> [Work to complete]: From the entries that follow, work out how many lines contain "hset". Write the number only.

> [Input data]:
══════
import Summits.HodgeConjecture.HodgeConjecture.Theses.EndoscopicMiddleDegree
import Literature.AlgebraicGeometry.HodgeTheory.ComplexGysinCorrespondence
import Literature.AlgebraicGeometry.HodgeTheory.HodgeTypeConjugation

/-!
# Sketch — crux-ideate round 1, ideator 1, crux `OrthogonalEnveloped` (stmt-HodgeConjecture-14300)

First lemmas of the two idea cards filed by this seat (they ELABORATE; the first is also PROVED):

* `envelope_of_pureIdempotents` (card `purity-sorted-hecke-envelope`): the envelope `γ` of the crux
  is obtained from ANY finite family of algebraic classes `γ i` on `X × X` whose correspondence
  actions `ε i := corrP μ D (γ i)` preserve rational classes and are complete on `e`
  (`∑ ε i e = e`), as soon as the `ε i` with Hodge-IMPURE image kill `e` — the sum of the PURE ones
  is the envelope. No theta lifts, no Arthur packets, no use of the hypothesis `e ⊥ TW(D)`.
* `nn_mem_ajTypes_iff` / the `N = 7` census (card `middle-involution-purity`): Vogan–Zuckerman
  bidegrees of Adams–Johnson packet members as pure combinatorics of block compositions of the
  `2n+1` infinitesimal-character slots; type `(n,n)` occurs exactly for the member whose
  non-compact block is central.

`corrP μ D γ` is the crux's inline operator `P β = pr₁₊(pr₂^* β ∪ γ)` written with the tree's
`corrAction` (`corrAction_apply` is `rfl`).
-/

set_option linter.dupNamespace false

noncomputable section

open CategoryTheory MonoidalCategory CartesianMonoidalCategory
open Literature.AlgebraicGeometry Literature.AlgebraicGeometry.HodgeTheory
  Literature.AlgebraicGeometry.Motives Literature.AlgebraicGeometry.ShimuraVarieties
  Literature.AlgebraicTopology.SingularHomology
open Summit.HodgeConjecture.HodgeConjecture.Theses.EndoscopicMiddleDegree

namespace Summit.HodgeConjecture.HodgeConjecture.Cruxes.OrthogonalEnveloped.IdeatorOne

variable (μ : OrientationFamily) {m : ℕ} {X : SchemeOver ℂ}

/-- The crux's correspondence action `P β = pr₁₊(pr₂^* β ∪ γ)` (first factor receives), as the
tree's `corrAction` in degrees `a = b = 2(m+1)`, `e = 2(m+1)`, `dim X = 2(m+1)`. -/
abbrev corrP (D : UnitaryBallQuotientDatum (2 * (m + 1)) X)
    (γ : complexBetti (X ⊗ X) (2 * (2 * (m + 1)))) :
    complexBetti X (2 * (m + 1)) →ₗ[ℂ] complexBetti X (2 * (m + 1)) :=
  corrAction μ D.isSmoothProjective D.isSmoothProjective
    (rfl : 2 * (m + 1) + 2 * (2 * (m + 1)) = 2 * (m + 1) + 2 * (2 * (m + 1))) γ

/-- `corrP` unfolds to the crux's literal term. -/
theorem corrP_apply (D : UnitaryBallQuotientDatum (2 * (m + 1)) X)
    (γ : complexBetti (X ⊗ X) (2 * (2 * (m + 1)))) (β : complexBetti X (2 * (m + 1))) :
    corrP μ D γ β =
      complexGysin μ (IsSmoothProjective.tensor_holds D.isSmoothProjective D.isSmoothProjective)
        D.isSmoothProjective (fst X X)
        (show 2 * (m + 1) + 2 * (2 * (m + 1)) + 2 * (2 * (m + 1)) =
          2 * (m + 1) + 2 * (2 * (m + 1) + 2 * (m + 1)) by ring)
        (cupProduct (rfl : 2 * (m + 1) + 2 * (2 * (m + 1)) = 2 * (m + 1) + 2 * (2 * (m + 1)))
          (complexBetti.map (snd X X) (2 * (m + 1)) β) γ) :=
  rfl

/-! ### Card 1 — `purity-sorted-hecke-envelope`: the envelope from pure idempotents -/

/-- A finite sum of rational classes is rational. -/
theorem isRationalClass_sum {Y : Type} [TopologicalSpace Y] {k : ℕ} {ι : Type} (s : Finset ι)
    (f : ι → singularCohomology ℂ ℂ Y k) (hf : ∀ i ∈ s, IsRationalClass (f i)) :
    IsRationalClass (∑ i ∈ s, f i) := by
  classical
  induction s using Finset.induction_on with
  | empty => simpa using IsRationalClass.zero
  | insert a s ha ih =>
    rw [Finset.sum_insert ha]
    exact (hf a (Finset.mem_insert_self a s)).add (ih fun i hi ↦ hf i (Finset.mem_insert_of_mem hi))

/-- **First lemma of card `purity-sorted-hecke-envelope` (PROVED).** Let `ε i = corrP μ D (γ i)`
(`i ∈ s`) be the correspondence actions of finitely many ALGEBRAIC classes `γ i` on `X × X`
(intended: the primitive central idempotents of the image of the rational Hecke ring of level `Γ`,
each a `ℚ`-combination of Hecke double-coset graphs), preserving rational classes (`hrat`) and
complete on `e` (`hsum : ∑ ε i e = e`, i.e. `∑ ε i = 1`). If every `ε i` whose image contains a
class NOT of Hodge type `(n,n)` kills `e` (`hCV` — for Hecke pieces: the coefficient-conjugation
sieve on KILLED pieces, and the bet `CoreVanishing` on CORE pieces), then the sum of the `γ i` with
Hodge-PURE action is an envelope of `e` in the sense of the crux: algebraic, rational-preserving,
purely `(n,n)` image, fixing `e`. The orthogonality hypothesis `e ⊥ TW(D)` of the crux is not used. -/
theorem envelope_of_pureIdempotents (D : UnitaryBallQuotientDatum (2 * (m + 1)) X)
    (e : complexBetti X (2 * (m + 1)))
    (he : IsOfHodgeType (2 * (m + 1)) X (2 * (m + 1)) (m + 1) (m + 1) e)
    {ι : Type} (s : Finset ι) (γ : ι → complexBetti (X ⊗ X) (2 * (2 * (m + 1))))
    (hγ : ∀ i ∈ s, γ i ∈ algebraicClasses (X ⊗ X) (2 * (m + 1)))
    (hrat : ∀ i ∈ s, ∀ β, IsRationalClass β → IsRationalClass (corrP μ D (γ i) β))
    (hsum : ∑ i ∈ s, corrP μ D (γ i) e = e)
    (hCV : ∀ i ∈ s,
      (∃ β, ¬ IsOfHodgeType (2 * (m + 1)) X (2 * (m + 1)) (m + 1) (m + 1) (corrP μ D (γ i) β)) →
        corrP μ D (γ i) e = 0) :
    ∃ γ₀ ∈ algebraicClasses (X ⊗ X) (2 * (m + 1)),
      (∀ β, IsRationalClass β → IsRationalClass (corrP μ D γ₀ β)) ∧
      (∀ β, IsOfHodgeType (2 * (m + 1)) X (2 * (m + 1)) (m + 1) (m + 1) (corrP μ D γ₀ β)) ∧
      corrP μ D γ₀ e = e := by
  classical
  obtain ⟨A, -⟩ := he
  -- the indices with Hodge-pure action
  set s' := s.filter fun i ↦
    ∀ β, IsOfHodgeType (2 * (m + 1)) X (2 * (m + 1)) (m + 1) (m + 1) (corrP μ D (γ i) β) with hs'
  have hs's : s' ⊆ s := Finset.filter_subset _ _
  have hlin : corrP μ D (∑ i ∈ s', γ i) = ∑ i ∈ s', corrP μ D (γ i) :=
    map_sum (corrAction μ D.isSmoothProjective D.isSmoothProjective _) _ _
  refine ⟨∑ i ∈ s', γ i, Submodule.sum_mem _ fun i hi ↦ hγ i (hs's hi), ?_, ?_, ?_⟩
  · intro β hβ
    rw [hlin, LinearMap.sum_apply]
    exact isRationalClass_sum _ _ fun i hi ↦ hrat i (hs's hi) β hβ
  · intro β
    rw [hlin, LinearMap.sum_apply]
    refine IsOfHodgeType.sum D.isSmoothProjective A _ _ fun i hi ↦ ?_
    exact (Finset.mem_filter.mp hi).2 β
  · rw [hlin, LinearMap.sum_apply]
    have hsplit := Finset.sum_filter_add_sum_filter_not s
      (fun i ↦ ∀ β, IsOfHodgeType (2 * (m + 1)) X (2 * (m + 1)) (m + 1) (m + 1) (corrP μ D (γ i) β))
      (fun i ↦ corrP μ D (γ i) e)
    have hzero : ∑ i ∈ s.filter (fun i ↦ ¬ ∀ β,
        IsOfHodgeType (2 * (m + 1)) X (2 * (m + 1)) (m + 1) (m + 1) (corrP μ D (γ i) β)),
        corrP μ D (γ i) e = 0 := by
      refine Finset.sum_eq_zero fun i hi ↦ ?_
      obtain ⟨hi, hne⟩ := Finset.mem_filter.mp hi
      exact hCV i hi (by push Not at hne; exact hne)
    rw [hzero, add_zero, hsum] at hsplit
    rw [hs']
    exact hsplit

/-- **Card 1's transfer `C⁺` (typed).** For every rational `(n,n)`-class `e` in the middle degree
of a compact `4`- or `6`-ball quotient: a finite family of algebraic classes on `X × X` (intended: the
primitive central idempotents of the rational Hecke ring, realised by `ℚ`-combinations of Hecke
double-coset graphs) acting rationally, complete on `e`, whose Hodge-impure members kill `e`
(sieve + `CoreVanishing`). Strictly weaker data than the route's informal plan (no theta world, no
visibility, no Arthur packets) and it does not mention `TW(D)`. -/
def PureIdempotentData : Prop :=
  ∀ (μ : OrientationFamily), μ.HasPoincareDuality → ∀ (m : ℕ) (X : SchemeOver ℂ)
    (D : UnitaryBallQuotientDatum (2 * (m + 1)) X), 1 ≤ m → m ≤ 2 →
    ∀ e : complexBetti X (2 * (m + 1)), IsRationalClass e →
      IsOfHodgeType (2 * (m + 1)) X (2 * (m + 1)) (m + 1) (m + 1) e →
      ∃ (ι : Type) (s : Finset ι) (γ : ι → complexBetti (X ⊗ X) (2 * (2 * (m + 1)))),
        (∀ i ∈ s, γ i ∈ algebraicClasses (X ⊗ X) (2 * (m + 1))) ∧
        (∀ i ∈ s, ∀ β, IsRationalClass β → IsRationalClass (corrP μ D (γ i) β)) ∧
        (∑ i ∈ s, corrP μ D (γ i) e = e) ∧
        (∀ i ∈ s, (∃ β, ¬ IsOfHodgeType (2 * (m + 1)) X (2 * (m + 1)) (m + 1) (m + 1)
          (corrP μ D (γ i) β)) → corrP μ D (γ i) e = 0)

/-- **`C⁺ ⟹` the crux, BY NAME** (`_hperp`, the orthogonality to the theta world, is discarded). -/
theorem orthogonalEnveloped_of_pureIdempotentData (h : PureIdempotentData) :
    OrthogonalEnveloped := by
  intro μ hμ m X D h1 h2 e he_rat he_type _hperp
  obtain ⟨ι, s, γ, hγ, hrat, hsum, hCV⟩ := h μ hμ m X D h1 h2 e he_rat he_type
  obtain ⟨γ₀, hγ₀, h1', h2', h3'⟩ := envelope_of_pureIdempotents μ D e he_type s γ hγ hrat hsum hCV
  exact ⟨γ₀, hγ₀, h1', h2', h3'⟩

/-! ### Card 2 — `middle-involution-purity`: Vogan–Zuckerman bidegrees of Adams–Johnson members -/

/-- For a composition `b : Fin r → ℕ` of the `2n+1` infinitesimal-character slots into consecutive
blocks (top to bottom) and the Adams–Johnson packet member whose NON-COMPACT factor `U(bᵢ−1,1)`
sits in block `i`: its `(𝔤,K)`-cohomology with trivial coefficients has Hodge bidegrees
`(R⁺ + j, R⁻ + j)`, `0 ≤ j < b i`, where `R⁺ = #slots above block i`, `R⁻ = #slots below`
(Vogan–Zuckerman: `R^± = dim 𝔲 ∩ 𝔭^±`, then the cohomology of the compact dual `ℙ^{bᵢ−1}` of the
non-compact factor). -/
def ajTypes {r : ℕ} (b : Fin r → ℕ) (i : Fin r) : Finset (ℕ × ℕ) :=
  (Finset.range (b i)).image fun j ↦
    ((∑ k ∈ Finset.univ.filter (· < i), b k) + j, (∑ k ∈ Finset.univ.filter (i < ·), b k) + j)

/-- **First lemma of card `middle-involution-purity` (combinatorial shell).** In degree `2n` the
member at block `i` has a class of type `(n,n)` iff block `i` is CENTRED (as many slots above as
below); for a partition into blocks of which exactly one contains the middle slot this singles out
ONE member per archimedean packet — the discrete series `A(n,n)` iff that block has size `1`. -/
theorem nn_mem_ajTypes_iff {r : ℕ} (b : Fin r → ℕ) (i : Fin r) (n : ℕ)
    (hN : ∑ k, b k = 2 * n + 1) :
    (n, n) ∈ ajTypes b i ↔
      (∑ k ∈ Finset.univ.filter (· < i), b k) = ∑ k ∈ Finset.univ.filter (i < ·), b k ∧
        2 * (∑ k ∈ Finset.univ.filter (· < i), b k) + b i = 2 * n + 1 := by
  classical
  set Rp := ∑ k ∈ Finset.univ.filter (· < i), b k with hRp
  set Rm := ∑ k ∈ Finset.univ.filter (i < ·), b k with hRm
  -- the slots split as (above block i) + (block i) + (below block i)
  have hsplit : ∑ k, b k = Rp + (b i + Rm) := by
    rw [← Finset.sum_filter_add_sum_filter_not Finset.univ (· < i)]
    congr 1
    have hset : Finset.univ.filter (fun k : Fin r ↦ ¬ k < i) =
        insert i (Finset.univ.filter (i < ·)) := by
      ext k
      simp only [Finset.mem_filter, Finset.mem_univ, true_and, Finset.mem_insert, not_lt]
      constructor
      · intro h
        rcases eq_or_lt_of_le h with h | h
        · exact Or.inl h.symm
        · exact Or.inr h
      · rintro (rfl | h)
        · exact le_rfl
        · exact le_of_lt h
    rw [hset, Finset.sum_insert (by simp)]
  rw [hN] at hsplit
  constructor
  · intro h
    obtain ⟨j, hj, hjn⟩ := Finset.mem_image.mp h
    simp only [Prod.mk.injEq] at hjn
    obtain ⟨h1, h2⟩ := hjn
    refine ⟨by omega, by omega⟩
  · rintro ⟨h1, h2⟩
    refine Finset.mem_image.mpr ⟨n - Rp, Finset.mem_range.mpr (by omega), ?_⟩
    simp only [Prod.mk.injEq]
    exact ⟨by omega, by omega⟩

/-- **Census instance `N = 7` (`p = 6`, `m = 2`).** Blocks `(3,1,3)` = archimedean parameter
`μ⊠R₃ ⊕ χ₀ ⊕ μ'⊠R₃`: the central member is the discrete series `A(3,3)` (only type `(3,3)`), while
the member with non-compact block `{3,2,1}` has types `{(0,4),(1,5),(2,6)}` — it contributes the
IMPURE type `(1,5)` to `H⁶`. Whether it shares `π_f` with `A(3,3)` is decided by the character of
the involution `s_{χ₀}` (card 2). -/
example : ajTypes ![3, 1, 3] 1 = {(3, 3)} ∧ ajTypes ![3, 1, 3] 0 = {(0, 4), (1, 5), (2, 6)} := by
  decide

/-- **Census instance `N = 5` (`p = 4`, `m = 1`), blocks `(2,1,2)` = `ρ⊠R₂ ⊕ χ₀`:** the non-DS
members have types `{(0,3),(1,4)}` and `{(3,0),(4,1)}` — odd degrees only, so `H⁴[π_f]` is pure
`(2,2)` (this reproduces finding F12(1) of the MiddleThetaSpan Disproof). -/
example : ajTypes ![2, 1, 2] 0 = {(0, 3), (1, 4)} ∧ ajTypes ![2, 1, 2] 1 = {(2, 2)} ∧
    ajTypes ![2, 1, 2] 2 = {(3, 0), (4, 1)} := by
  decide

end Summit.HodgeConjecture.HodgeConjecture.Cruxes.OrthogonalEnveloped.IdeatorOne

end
══════
> [Worked solution]: 2